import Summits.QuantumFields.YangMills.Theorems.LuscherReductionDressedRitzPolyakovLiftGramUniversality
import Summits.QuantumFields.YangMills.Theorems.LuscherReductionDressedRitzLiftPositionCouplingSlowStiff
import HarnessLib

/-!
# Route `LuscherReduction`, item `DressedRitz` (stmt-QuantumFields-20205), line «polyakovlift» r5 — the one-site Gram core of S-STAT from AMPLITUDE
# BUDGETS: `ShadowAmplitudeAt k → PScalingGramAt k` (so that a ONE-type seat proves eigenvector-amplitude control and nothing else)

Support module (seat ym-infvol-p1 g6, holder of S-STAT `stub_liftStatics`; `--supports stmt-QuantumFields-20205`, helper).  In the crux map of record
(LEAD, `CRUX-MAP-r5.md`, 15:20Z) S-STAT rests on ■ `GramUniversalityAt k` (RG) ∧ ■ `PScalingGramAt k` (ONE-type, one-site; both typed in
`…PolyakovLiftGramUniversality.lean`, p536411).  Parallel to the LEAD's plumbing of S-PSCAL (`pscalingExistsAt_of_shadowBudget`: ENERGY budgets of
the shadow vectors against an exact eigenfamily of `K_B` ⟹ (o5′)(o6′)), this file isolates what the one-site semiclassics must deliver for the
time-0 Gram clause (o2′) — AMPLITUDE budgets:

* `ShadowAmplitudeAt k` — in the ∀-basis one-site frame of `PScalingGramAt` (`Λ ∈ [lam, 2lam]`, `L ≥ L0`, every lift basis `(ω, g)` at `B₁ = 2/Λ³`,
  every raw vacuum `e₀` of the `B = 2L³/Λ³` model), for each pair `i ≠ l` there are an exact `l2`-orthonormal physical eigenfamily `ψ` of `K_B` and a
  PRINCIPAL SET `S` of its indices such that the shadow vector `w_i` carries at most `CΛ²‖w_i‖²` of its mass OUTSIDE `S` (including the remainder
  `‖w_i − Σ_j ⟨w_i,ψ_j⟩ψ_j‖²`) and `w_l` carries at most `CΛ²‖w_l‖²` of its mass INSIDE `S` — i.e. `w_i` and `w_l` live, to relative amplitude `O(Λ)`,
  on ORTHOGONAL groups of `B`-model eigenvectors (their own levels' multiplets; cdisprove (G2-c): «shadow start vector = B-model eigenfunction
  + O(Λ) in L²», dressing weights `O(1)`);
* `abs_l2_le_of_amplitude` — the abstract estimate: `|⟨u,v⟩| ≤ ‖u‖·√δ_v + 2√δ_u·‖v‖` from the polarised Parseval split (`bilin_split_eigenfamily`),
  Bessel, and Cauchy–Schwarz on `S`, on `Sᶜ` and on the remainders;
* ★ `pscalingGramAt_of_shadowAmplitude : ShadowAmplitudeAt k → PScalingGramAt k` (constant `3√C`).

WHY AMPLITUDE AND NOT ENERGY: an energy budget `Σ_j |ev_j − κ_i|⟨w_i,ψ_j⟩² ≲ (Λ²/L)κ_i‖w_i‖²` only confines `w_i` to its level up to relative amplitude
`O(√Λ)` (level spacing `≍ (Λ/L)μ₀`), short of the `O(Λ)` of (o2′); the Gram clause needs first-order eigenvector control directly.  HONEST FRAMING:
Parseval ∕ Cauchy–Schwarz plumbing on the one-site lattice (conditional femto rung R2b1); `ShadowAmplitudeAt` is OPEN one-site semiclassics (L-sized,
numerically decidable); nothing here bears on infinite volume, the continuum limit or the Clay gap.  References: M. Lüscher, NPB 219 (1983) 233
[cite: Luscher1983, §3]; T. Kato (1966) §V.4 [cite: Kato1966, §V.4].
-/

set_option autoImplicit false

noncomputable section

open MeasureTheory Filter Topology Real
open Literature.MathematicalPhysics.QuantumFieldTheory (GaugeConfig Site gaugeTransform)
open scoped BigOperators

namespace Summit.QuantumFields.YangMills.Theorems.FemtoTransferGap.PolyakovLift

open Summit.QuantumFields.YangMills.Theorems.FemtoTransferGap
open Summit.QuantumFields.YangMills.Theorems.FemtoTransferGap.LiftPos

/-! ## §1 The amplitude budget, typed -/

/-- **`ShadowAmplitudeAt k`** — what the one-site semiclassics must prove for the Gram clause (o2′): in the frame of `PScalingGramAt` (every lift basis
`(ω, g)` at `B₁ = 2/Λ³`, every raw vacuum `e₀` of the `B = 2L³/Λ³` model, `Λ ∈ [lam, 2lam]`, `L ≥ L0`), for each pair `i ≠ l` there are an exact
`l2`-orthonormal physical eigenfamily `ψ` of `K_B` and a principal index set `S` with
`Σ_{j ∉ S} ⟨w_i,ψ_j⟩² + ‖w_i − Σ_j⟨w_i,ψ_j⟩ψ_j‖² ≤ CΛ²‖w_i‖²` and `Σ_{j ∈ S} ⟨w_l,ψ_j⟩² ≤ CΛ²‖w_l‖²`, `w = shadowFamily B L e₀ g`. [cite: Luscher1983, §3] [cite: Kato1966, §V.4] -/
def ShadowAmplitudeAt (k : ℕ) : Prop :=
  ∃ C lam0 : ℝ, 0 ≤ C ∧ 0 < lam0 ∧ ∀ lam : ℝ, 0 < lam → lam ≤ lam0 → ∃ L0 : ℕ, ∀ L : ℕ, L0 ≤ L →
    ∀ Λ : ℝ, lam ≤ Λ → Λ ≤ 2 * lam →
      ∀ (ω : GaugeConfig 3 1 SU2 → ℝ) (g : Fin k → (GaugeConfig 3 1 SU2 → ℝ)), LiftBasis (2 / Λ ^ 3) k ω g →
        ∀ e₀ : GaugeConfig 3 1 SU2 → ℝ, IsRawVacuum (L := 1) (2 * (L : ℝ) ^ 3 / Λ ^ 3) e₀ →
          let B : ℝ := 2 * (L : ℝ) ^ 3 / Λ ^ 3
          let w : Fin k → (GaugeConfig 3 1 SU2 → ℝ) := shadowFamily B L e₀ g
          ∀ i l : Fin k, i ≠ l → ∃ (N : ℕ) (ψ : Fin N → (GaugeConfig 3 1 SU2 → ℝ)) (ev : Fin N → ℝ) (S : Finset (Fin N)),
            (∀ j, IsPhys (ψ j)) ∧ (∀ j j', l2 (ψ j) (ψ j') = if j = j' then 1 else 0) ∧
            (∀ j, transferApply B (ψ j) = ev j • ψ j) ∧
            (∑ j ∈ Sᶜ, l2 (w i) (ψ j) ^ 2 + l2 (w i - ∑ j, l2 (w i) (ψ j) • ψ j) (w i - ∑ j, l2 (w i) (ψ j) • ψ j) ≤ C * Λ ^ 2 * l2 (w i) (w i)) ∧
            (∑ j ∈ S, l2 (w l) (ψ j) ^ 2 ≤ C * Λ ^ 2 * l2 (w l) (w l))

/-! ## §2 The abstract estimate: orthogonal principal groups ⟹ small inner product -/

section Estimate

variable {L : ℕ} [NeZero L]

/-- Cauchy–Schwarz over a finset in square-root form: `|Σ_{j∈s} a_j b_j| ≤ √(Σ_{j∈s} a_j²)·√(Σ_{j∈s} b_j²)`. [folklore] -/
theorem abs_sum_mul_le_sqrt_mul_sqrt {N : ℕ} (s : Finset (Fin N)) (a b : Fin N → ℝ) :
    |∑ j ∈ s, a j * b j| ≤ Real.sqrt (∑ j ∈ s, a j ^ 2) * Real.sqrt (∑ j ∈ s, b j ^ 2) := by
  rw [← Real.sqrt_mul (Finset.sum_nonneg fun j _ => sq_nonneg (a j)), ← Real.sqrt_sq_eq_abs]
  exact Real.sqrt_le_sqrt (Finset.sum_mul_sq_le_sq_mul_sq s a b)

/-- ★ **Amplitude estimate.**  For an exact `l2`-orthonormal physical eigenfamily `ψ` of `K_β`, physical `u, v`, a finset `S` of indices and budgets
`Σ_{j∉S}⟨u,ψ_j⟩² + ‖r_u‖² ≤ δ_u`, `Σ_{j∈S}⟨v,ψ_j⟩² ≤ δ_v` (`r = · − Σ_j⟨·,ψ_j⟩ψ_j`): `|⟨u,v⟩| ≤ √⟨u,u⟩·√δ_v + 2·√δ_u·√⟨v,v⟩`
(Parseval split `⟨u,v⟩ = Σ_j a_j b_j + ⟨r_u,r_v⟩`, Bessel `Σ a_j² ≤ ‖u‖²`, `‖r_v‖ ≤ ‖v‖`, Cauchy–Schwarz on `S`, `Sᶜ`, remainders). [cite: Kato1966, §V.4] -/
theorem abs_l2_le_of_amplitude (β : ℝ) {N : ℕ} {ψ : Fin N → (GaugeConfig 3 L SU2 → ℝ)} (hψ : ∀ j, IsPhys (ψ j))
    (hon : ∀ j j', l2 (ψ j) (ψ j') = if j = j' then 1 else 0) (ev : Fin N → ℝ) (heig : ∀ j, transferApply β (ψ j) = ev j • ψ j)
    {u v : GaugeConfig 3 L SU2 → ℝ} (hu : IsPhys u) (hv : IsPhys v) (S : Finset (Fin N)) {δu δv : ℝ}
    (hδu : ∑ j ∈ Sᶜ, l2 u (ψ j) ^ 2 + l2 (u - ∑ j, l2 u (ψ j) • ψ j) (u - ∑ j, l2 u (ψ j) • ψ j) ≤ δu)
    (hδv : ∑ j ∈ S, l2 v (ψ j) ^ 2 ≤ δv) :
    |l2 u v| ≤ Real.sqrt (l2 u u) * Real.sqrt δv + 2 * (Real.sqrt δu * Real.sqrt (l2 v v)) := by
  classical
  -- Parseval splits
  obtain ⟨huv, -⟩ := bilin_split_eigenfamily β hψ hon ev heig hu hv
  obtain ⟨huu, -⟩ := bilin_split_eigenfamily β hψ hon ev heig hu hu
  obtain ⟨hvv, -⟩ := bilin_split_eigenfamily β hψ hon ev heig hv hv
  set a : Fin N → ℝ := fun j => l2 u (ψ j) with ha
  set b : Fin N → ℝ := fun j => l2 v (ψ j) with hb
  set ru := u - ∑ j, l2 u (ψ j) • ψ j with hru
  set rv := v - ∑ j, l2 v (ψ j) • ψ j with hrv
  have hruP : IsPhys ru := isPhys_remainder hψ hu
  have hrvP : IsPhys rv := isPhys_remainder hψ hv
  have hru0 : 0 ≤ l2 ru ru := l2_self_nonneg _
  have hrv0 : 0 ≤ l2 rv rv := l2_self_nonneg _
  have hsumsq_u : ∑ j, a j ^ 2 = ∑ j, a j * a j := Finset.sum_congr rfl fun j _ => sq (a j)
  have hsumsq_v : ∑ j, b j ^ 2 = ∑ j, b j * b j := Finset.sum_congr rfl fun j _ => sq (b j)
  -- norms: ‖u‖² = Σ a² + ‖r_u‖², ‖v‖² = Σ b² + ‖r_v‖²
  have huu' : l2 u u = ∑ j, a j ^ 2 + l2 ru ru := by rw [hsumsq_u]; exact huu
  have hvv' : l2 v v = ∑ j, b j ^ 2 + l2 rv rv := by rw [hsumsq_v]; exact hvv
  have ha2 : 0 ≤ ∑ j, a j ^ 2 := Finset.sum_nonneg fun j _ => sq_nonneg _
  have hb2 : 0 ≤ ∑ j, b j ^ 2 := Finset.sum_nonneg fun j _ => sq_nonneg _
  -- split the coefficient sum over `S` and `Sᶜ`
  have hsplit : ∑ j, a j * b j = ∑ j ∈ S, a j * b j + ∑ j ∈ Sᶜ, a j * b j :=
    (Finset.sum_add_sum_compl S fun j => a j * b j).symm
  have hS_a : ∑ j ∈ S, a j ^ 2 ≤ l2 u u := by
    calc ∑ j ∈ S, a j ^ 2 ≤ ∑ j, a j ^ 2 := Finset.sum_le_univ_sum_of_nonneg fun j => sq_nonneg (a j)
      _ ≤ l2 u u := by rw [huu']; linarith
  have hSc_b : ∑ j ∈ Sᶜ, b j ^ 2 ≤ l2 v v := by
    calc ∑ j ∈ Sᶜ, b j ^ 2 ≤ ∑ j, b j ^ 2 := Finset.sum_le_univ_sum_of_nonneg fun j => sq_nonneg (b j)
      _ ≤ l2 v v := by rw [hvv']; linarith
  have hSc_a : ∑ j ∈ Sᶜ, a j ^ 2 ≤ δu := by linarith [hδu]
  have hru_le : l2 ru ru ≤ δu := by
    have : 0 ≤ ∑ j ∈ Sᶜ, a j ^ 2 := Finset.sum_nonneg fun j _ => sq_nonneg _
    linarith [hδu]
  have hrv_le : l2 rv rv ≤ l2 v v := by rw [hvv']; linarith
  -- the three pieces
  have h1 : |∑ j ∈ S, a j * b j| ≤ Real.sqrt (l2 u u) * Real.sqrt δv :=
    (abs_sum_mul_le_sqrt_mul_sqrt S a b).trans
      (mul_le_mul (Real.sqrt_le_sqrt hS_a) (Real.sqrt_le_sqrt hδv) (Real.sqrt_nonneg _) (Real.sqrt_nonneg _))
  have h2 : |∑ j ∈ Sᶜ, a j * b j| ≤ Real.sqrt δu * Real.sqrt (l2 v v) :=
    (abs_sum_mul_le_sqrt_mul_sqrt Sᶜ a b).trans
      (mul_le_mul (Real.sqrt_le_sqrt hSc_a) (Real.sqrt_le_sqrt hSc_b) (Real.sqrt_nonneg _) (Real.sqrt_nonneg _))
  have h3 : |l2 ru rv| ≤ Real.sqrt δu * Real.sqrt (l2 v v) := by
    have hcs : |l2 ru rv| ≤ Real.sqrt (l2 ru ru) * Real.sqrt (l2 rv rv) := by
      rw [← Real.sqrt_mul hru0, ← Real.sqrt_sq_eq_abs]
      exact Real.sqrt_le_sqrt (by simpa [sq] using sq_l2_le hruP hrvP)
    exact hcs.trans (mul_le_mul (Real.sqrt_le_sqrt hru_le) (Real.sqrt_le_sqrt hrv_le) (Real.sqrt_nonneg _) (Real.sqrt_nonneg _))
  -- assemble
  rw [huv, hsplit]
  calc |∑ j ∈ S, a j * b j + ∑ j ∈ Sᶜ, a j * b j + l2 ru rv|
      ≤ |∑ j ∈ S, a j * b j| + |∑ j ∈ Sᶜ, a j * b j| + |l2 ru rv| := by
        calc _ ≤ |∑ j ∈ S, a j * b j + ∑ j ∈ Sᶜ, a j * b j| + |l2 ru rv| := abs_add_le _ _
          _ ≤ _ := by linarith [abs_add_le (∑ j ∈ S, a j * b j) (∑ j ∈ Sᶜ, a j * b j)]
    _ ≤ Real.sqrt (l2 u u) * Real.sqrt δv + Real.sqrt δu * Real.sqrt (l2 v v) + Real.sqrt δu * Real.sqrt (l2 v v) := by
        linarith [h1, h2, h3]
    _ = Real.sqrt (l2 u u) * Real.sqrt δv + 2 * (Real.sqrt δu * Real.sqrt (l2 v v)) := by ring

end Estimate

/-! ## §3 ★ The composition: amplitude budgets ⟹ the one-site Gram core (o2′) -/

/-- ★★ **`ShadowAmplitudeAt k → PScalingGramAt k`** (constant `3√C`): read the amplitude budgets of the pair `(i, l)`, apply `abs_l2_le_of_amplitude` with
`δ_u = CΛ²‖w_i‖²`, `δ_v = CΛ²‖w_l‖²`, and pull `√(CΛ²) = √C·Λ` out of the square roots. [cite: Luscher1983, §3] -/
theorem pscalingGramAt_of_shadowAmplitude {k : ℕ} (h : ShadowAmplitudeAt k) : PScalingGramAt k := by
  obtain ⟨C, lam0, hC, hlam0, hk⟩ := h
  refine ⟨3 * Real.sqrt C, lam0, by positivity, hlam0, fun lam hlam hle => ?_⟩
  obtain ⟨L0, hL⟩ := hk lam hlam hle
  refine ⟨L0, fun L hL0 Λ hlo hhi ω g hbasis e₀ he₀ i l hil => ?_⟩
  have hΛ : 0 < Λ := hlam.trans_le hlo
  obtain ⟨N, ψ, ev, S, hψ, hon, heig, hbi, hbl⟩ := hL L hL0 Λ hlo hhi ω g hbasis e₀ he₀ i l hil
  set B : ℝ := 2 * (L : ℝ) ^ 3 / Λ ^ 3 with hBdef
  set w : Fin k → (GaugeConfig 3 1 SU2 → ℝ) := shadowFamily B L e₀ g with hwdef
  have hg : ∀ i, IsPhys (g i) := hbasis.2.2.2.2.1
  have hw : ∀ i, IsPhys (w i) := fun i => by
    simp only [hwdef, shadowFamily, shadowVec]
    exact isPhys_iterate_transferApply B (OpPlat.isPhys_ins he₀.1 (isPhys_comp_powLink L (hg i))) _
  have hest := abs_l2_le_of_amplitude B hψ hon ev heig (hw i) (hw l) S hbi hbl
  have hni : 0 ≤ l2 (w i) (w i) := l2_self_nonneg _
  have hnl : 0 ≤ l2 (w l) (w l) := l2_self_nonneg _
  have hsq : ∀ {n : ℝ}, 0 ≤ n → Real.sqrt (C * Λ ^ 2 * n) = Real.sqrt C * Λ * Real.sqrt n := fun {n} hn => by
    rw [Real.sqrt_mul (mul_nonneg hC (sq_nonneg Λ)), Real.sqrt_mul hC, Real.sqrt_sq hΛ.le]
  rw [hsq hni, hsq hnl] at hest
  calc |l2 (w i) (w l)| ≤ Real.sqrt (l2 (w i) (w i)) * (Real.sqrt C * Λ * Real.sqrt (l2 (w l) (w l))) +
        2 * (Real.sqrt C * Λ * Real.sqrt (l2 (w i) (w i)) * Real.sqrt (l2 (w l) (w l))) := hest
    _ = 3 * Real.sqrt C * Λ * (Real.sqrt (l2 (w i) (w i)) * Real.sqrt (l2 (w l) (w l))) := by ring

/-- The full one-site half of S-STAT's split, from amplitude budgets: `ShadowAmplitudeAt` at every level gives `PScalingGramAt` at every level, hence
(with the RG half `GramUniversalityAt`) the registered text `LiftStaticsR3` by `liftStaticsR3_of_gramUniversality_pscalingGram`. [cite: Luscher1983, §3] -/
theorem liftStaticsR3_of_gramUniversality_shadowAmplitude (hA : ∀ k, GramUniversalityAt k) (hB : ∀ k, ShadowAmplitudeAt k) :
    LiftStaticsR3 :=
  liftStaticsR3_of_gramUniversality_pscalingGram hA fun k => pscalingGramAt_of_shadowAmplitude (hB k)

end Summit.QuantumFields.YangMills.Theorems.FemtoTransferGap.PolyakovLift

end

______________________________

Look above for the line with "-- norms: ‖u‖²" and the line with "(abs_sum_mul_le_sqrt_mul_sqrt S a"; transcribe both and all lines in between, exactly, and nothing else.

» **Answer to the problem**:
  -- norms: ‖u‖² = Σ a² + ‖r_u‖², ‖v‖² = Σ b² + ‖r_v‖²
  have huu' : l2 u u = ∑ j, a j ^ 2 + l2 ru ru := by rw [hsumsq_u]; exact huu
  have hvv' : l2 v v = ∑ j, b j ^ 2 + l2 rv rv := by rw [hsumsq_v]; exact hvv
  have ha2 : 0 ≤ ∑ j, a j ^ 2 := Finset.sum_nonneg fun j _ => sq_nonneg _
  have hb2 : 0 ≤ ∑ j, b j ^ 2 := Finset.sum_nonneg fun j _ => sq_nonneg _
  -- split the coefficient sum over `S` and `Sᶜ`
  have hsplit : ∑ j, a j * b j = ∑ j ∈ S, a j * b j + ∑ j ∈ Sᶜ, a j * b j :=
    (Finset.sum_add_sum_compl S fun j => a j * b j).symm
  have hS_a : ∑ j ∈ S, a j ^ 2 ≤ l2 u u := by
    calc ∑ j ∈ S, a j ^ 2 ≤ ∑ j, a j ^ 2 := Finset.sum_le_univ_sum_of_nonneg fun j => sq_nonneg (a j)
      _ ≤ l2 u u := by rw [huu']; linarith
  have hSc_b : ∑ j ∈ Sᶜ, b j ^ 2 ≤ l2 v v := by
    calc ∑ j ∈ Sᶜ, b j ^ 2 ≤ ∑ j, b j ^ 2 := Finset.sum_le_univ_sum_of_nonneg fun j => sq_nonneg (b j)
      _ ≤ l2 v v := by rw [hvv']; linarith
  have hSc_a : ∑ j ∈ Sᶜ, a j ^ 2 ≤ δu := by linarith [hδu]
  have hru_le : l2 ru ru ≤ δu := by
    have : 0 ≤ ∑ j ∈ Sᶜ, a j ^ 2 := Finset.sum_nonneg fun j _ => sq_nonneg _
    linarith [hδu]
  have hrv_le : l2 rv rv ≤ l2 v v := by rw [hvv']; linarith
  -- the three pieces
  have h1 : |∑ j ∈ S, a j * b j| ≤ Real.sqrt (l2 u u) * Real.sqrt δv :=
    (abs_sum_mul_le_sqrt_mul_sqrt S a b).trans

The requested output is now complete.